**工作记录 - CIFAR100InstanceSample函数调试与自定义数据集读取**

**日期：** 2024年3月29日

**目标：**

调试CIFAR100InstanceSample函数，使其能够成功读取并处理自定义的数据集。

**工作内容：**

1. **理解函数原理**
   - 查阅CIFAR100InstanceSample函数代码，理解其读取和处理CIFAR-100数据集的方式。

2. **准备自定义数据集**
   - 整理自定义数据集的文件夹结构，确保与CIFAR-100格式一致。
   - 检查数据集中的图像文件，确保格式正确。

3. **修改函数以适应自定义数据集**
   - 修改数据集的路径为自定义数据集的存放位置。
   - 调整数据加载逻辑，以匹配自定义数据集的格式。
   - 更新数据预处理步骤，以符合自定义数据集的特点。

4. **测试与调试**
   - 运行修改后的CIFAR100InstanceSample函数，测试读取自定义数据集的功能。
   - 根据测试结果调试代码，解决读取过程中遇到的问题。

**备注：**

- 调试过程中，主要关注数据集的路径、格式和加载逻辑。
- 后续可进一步优化数据预处理步骤，提高数据处理效率。

In [1]:
from __future__ import print_function

import os
import socket
import numpy as np
from torch.utils.data import DataLoader
from torchvision import datasets, transforms
from PIL import Image

"""
mean = {
    'cifar100': (0.5071, 0.4867, 0.4408),
}

std = {
    'cifar100': (0.2675, 0.2565, 0.2761),
}
"""


def get_data_folder():
    """
    return server-dependent path to store the data
    """
    hostname = socket.gethostname()
    if hostname.startswith('visiongpu'):
        data_folder = '/data/vision/phillipi/rep-learn/datasets'
    elif hostname.startswith('yonglong-home'):
        data_folder = '/home/yonglong/Data/data'
    else:
        data_folder = './data/'

    if not os.path.isdir(data_folder):
        os.makedirs(data_folder)

    return data_folder


class CIFAR100Instance(datasets.CIFAR100):
    """CIFAR100Instance Dataset.
    """
    def __getitem__(self, index):
        img, target = super().__getitem__(index)
        return img, target, index


def get_cifar100_dataloaders(batch_size=128, num_workers=8, is_instance=False):
    """
    cifar 100
    """
    data_folder = get_data_folder()

    train_transform = transforms.Compose([
        transforms.RandomCrop(32, padding=4),
        transforms.RandomHorizontalFlip(),
        transforms.ToTensor(),
        transforms.Normalize((0.5071, 0.4867, 0.4408), (0.2675, 0.2565, 0.2761)),
    ])
    test_transform = transforms.Compose([
        transforms.ToTensor(),
        transforms.Normalize((0.5071, 0.4867, 0.4408), (0.2675, 0.2565, 0.2761)),
    ])

    if is_instance:
        train_set = CIFAR100Instance(root=data_folder,
                                     download=True,
                                     train=True,
                                     transform=train_transform)
        n_data = len(train_set)
    else:
        train_set = datasets.CIFAR100(root=data_folder,
                                      download=True,
                                      train=True,
                                      transform=train_transform)
    train_loader = DataLoader(train_set,
                              batch_size=batch_size,
                              shuffle=True,
                              num_workers=num_workers)
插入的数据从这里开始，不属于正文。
import Summits.QuantumFields.BalabanUV.Beta.GAN24.E3UnitSplitLevels
import Summits.QuantumFields.BalabanUV.Beta.SymAveragingHessianCounts

/-!
# The Λ statements of `E3UnitSplitLevels` that name `lagrInc` ∕ `hessFF`, RE-RUN WITH THE SYMMETRISED Lagrange increment over an1's SYM table `symHessFFAt ρ Lc`
# (the block lemmas and the three Λ unit-split templates), for EVERY root `ρ` — package (ρ-b) of the W5 «ROOTED-S3-Λ» chain at the sym table

NOT IN PRINT — OUR BOOKKEEPING (road-P2 = `b2b-balaban-gan24-p2` gen 56, 2026-08-25; row G-an2-4 ∕ (CONV-C), the (α-0) chain at row D1's literal
OF RECORD (III′) `JsB12CombShSym`; [folklore] composition BY NAME; ONE bookkeeping `def` ([our object] `symLagrIncAt` — the sym twin of asym's `SpineRooted.lagrIncAt`,
asserting nothing), 0 cite, 0 `def … : Prop`, 0 `sorry`).  Weight 0.  NEVER «G-an2-4 closed» as (CONV-C); NOT D1, NOT BetaPertH, NOT continuum, NOT Clay; NO campaign
opened (an2 W-4) — typed while idle under R-2 as the SECOND BRICK of the located `hUg-Λ` transfer (road-P2 MEMO M-gan24p2-g56-1, `gen56/S-CAMPAIGN-SIZING-g56.v0_4.md` §2(a)).

METHOD = the OWNER gan24-p1's gen-6 `mkroot.py` rule applied to leaf-01 g60's (ρ-b) `E3UnitSplitLevelsAt`: same theorem shapes with `lagrIncAt d ρ Lc ↦ symLagrIncAt d ρ Lc`,
`hessFFAt ρ Lc ↦ symHessFFAt ρ Lc`, an1's sym block lemmas `symHessFFAt_inl_inr ∕ symHessFFAt_inr`; every root-free base lemma (`SLam_block_zero`, `avgLift_block_zero`,
`e3FF_unit_split_of`) BY NAME from `E3UnitSplit(Levels)`; base and rooted modules untouched.  No box hypothesis is needed at this level (exponent algebra over the root-free
`e3FF_unit_split_of`); it enters in (ρ-a)-sym `TaylorMassLamSymAt` (M.65) and the later rows through an1's support ∕ `biLoc` lemmas.
* §0 [our object] **`symLagrIncAt d ρ Lc M N′ κ u := SLam N′ (lamCoeffOf (KInv N′) N′) (fun μ y ↦ avgLift M (symHessFFAt ρ Lc μ y)) κ u`** — THE SYMMETRISED LAGRANGE INCREMENT
  (asym's `lagrIncAt` with `hessFFAt ↦ symHessFFAt`: at the passage from the `M`-fold to the `N′ = M·Lc`-fold composite, the Λ-piece at blocking `N′` of an1's sym Hessian table lifted
  to the fine legs by `avgLift M`); `symLagrIncAt_apply` (`rfl`).
* §1 blocks: **`symLagrIncAt_inl_inr`**, **`symLagrIncAt_inr`**, **`SLam0SymAt_inl_inr`**, **`SLam0SymAt_inr`** (`S₀`'s sym Lagrange stencil `SLam Lc (lamCoeffOf (KInv Lc) Lc) (symHessFFAt ρ Lc)`).
* §2 Λ templates: **`e3Lam_unit_split`** (`F = symLagrIncAt d ρ Lc (Lc^ℓ) (Lc^{ℓ+1})`), **`e3LamTop_unit_split`** (`k = 0`), **`e3Lam0_unit_split`** (`ℓ = 0`) — VERBATIM the base ∕ rooted shapes.
USE (located): the sym twins of (ρ-c) `TaylorRowLamAt` ∕ (ρ-d) `TaylorRowLamTopAt`, `S3ShapeL0At` consume these; then `BornLambdaLift ∕ UndressedRow ∕ RowHolds` at the sym table —
the `hUg-Λ` letter of road-P2's M.60 `CombBornLambdaSocket`.  Discharges NOTHING; NO estimate.
-/

noncomputable section

open Finset
open scoped BigOperators
open Literature.MathematicalPhysics.QuantumFieldTheory
open Literature.MathematicalPhysics.QuantumFieldTheory.Balaban1983to89
open Literature.MathematicalPhysics.QuantumFieldTheory.Balaban1983to89.Beta
open ExpKernelCalculus (MKer comp)
open KernelSpecInstance (wH wΦ)
open KKTFluctuationKernel (Gam GamΦ)
open OneStepResolventKernel (Fib LocStencil KInv wsum vertexOf)
open InterLevelTransport (SLam avgLift)
open BalabanStepJets (lamCoeffOf)
open Summit.QuantumFields.BalabanUV.Beta.SymAveragingHessianCounts (symHessFFAt symHessFFAt_inl_inr symHessFFAt_inr)
open Summit.QuantumFields.BalabanUV.Beta.GAN24.E3UnitSplit (e3OfS SLam_block_zero avgLift_block_zero e3FF_unit_split_of)

namespace Summit.QuantumFields.BalabanUV.Beta.GAN24.E3UnitSplitLevelsSymAt

variable {d : ℕ}

/-! ## §0 The symmetrised Lagrange increment -/

section Def

variable (d)

/-- [our object] **THE SYMMETRISED LAGRANGE INCREMENT** (sym twin of asym's `SpineRooted.lagrIncAt`, which has an1's ROOTED `hessFFAt ρ` inside): at the passage from the
`M`-fold to the `N′`-fold composite (`N′ = M·Lc` in use), the Λ-piece at blocking `N′` — multiplier response `lamCoeffOf (KInv N′) N′`, root-free — of an1's SYMMETRISED
field–field constraint Hessian table `symHessFFAt ρ Lc`, pulled back to the fine legs by `avgLift M`. -/
def symLagrIncAt (ρ : Fin (d + 1) → ℤ) (Lc M N' : ℕ) [NeZero N'] (κ : Fin (d + 1)) (u : Fin (d + 1) → ℤ) : MKer (d + 1) (Fib d) :=
  SLam N' (lamCoeffOf (KInv (N := N') (d := d)) N') (fun μ y => avgLift M (symHessFFAt ρ Lc μ y)) κ u

variable {d}

/-- [folklore] `symLagrIncAt` unfolded (`rfl`). -/
theorem symLagrIncAt_apply (ρ : Fin (d + 1) → ℤ) (Lc M N' : ℕ) [NeZero N'] (κ : Fin (d + 1)) (u : Fin (d + 1) → ℤ) :
    symLagrIncAt d ρ Lc M N' κ u = SLam N' (lamCoeffOf (KInv (N := N') (d := d)) N') (fun μ y => avgLift M (symHessFFAt ρ Lc μ y)) κ u := rfl

end Def

/-! ## §1 Block supports of the symmetrised Λ increments -/

section Blocks

/-- [folklore] **THE SYMMETRISED LAGRANGE INCREMENT IS FIELD–FIELD-SUPPORTED** (an1's `symHessFFAt ρ` is): no (inl, inr) block. -/
theorem symLagrIncAt_inl_inr (ρ : Fin (d + 1) → ℤ) {Lc M N' : ℕ} [NeZero N'] (κ : Fin (d + 1)) (u x z : Fin (d + 1) → ℤ) (α ν : Fin (d + 1)) :
    symLagrIncAt d ρ Lc M N' κ u x z (Sum.inl α) (Sum.inr ν) = 0 :=
  SLam_block_zero _ _ _ _ (fun μ y x z => avgLift_block_zero _ _ _ (fun x z => symHessFFAt_inl_inr ρ Lc μ y x z α ν) x z) κ u x z

/-- [folklore] The symmetrised Lagrange increment has no multiplier rows. -/
theorem symLagrIncAt_inr (ρ : Fin (d + 1) → ℤ) {Lc M N' : ℕ} [NeZero N'] (κ : Fin (d + 1)) (u x z : Fin (d + 1) → ℤ) (μ : Fin (d + 1)) (b : Fib d) :
    symLagrIncAt d ρ Lc M N' κ u x z (Sum.inr μ) b = 0 :=
  SLam_block_zero _ _ _ _ (fun μ' y x z => avgLift_block_zero _ _ _ (fun x z => symHessFFAt_inr ρ Lc μ' y x z μ b) x z) κ u x z

/-- [folklore] `S₀`'s SYMMETRISED Lagrange stencil has no (inl, inr) block. -/
theorem SLam0SymAt_inl_inr (ρ : Fin (d + 1) → ℤ) {Lc : ℕ} [NeZero Lc] (κ : Fin (d + 1)) (u x z : Fin (d + 1) → ℤ) (α ν : Fin (d + 1)) :
    SLam Lc (lamCoeffOf (KInv (N := Lc) (d := d)) Lc) (fun μ y => symHessFFAt ρ Lc μ y) κ u x z (Sum.inl α) (Sum.inr ν) = 0 :=
  SLam_block_zero _ _ _ _ (fun μ y x z => symHessFFAt_inl_inr ρ Lc μ y x z α ν) κ u x z

/-- [folklore] `S₀`'s SYMMETRISED Lagrange stencil has no multiplier rows. -/
theorem SLam0SymAt_inr (ρ : Fin (d + 1) → ℤ) {Lc : ℕ} [NeZero Lc] (κ : Fin (d + 1)) (u x z : Fin (d + 1) → ℤ) (μ : Fin (d + 1)) (b : Fib d) :
    SLam Lc (lamCoeffOf (KInv (N := Lc) (d := d)) Lc) (fun μ y => symHessFFAt ρ Lc μ y) κ u x z (Sum.inr μ) b = 0 :=
  SLam_block_zero _ _ _ _ (fun μ' y x z => symHessFFAt_inr ρ Lc μ' y x z μ b) κ u x z

end Blocks

/-! ## §2 The Λ templates per level with the symmetrised increment (residual power displayed, as in the base module) -/

section Levels

variable {Lc : ℕ} [NeZero Lc]

/-- [folklore] **THE (Λ) TEMPLATE, LEVEL `ℓ ≥ 1`, SYMMETRISED** (every root `ρ`): `F = symLagrIncAt d ρ Lc (Lc^ℓ) (Lc^{ℓ+1})` in the root-free `e3FF_unit_split_of`. -/
theorem e3Lam_unit_split (ρ : Fin (d + 1) → ℤ) (cΛ : ℝ) (ℓ k p : ℕ) (hp : p = ℓ + k + 1) (κ' : Fin (d + 1)) (u' x' z' : Fin (d + 1) → ℤ) (α β : Fin (d + 1)) :
    ((Lc : ℝ) ^ p) ^ (2 * (d + 1)) *
        e3OfS (Lc ^ p) (fun κ u => (((Lc : ℝ) ^ (d + 1)) ^ k * (cΛ * ((Lc : ℝ) ^ ℓ) ^ (2 * d + 4))) • symLagrIncAt d ρ Lc (Lc ^ ℓ) (Lc ^ (ℓ + 1)) κ u)
          κ' u' x' z' (Sum.inl α) (Sum.inl β) =
      -(cΛ / (Lc : ℝ) ^ (d + 1)) * ((Lc : ℝ) ^ p) ^ ((d : ℤ) - 2) * ((Lc : ℝ) ^ ℓ) ^ (d + 3) *
        ∑' y : Fin (d + 1) → ℤ, ∑ l' : Fin (d + 1),
          (∑' w : Fin (d + 1) → ℤ, ∑ l : Fin (d + 1), (((Lc : ℝ) ^ p) ^ (d + 2) * GamΦ (N := Lc ^ p) α x' l w) *
              ∑ κ'' : Fin (d + 1), (((Lc : ℝ) ^ p) ^ (d + 1))⁻¹ * ∑' u : Fin (d + 1) → ℤ,
                (((Lc : ℝ) ^ p) ^ (d + 2) * wH (N := Lc ^ p) κ'' κ' (u - ((Lc ^ p : ℕ) : ℤ) • u')) *
                  symLagrIncAt d ρ Lc (Lc ^ ℓ) (Lc ^ (ℓ + 1)) κ'' u w y (Sum.inl l) (Sum.inl l')) *
            (((Lc : ℝ) ^ p) ^ (d + 2) * wH (N := Lc ^ p) l' β (y - ((Lc ^ p : ℕ) : ℤ) • z')) :=
  e3FF_unit_split_of (Lc := Lc) (fun κ u => symLagrIncAt d ρ Lc (Lc ^ ℓ) (Lc ^ (ℓ + 1)) κ u) (fun κ u x z α ν => symLagrIncAt_inl_inr ρ κ u x z α ν)
    (fun κ u x z μ b => symLagrIncAt_inr ρ κ u x z μ b) cΛ ℓ k p hp κ' u' x' z' α β

/-- [folklore] **THE (Λ) TEMPLATE, TOP LEVEL, SYMMETRISED** (`k = 0`, member `p = ℓ+1`, natural weight `cΛ·M^{2d+4}`). -/
theorem e3LamTop_unit_split (ρ : Fin (d + 1) → ℤ) (cΛ : ℝ) (ℓ p : ℕ) (hp : p = ℓ + 1) (κ' : Fin (d + 1)) (u' x' z' : Fin (d + 1) → ℤ) (α β : Fin (d + 1)) :
    ((Lc : ℝ) ^ p) ^ (2 * (d + 1)) *
        e3OfS (Lc ^ p) (fun κ u => (cΛ * ((Lc : ℝ) ^ ℓ) ^ (2 * d + 4)) • symLagrIncAt d ρ Lc (Lc ^ ℓ) (Lc ^ (ℓ + 1)) κ u) κ' u' x' z' (Sum.inl α) (Sum.inl β) =
      -(cΛ / (Lc : ℝ) ^ (d + 1)) * ((Lc : ℝ) ^ p) ^ ((d : ℤ) - 2) * ((Lc : ℝ) ^ ℓ) ^ (d + 3) *
        ∑' y : Fin (d + 1) → ℤ, ∑ l' : Fin (d + 1),
          (∑' w : Fin (d + 1) → ℤ, ∑ l : Fin (d + 1), (((Lc : ℝ) ^ p) ^ (d + 2) * GamΦ (N := Lc ^ p) α x' l w) *
              ∑ κ'' : Fin (d + 1), (((Lc : ℝ) ^ p) ^ (d + 1))⁻¹ * ∑' u : Fin (d + 1) → ℤ,
                (((Lc : ℝ) ^ p) ^ (d + 2) * wH (N := Lc ^ p) κ'' κ' (u - ((Lc ^ p : ℕ) : ℤ) • u')) *
                  symLagrIncAt d ρ Lc (Lc ^ ℓ) (Lc ^ (ℓ + 1)) κ'' u w y (Sum.inl l) (Sum.inl l')) *
            (((Lc : ℝ) ^ p) ^ (d + 2) * wH (N := Lc ^ p) l' β (y - ((Lc ^ p : ℕ) : ℤ) • z')) := by
  simpa only [pow_zero, one_mul] using e3Lam_unit_split (Lc := Lc) (d := d) ρ cΛ ℓ 0 p (by simpa using hp) κ' u' x' z' α β

/-- [folklore] **THE (Λ) TEMPLATE, LEVEL `0`, SYMMETRISED** (`S₀`'s sym Lagrange stencil, natural weight `(Lc^{d+1})^k·cΛ`, member `p = k+1`; `M^{d+3} = 1`). -/
theorem e3Lam0_unit_split (ρ : Fin (d + 1) → ℤ) (cΛ : ℝ) (k p : ℕ) (hp : p = k + 1) (κ' : Fin (d + 1)) (u' x' z' : Fin (d + 1) → ℤ) (α β : Fin (d + 1)) :
    ((Lc : ℝ) ^ p) ^ (2 * (d + 1)) *
        e3OfS (Lc ^ p) (fun κ u => (((Lc : ℝ) ^ (d + 1)) ^ k * cΛ) •
          SLam Lc (lamCoeffOf (KInv (N := Lc) (d := d)) Lc) (fun μ y => symHessFFAt ρ Lc μ y) κ u) κ' u' x' z' (Sum.inl α) (Sum.inl β) =
      -(cΛ / (Lc : ℝ) ^ (d + 1)) * ((Lc : ℝ) ^ p) ^ ((d : ℤ) - 2) *
        ∑' y : Fin (d + 1) → ℤ, ∑ l' : Fin (d + 1),
          (∑' w : Fin (d + 1) → ℤ, ∑ l : Fin (d + 1), (((Lc : ℝ) ^ p) ^ (d + 2) * GamΦ (N := Lc ^ p) α x' l w) *
              ∑ κ'' : Fin (d + 1), (((Lc : ℝ) ^ p) ^ (d + 1))⁻¹ * ∑' u : Fin (d + 1) → ℤ,
                (((Lc : ℝ) ^ p) ^ (d + 2) * wH (N := Lc ^ p) κ'' κ' (u - ((Lc ^ p : ℕ) : ℤ) • u')) *
                  SLam Lc (lamCoeffOf (KInv (N := Lc) (d := d)) Lc) (fun μ y => symHessFFAt ρ Lc μ y) κ'' u w y (Sum.inl l) (Sum.inl l')) *
            (((Lc : ℝ) ^ p) ^ (d + 2) * wH (N := Lc ^ p) l' β (y - ((Lc ^ p : ℕ) : ℤ) • z')) := by
  simpa only [pow_zero, one_pow, mul_one] using
    e3FF_unit_split_of (Lc := Lc) (fun κ u => SLam Lc (lamCoeffOf (KInv (N := Lc) (d := d)) Lc) (fun μ y => symHessFFAt ρ Lc μ y) κ u)
      (fun κ u x z α ν => SLam0SymAt_inl_inr ρ κ u x z α ν) (fun κ u x z μ b => SLam0SymAt_inr ρ κ u x z μ b) cΛ 0 k p (by simpa using hp)
      κ' u' x' z' α β

end Levels

end Summit.QuantumFields.BalabanUV.Beta.GAN24.E3UnitSplitLevelsSymAt

end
    test_set = datasets.CIFAR100(root=data_folder,
                                 download=True,
                                 train=False,
                                 transform=test_transform)
    test_loader = DataLoader(test_set,
                             batch_size=int(batch_size/2),
                             shuffle=False,
                             num_workers=int(num_workers/2))

    if is_instance:
        return train_loader, test_loader, n_data
    else:
        return train_loader, test_loader


class CIFAR100InstanceSample(datasets.CIFAR100):
    def __init__(self, root, train=True,
                 transform=None, target_transform=None,
                 download=False, k=4096, mode='exact', is_sample=True, percent=1.0):
        super().__init__(root=root, train=train, download=download,
                         transform=transform, target_transform=target_transform)
        self.k = k
        self.mode = mode
        self.is_sample = is_sample

        num_classes = 100
        num_samples = len(self.data)
        label = self.targets

        self.cls_positive = [[] for i in range(num_classes)]
        for i in range(num_samples):
            self.cls_positive[label[i]].append(i)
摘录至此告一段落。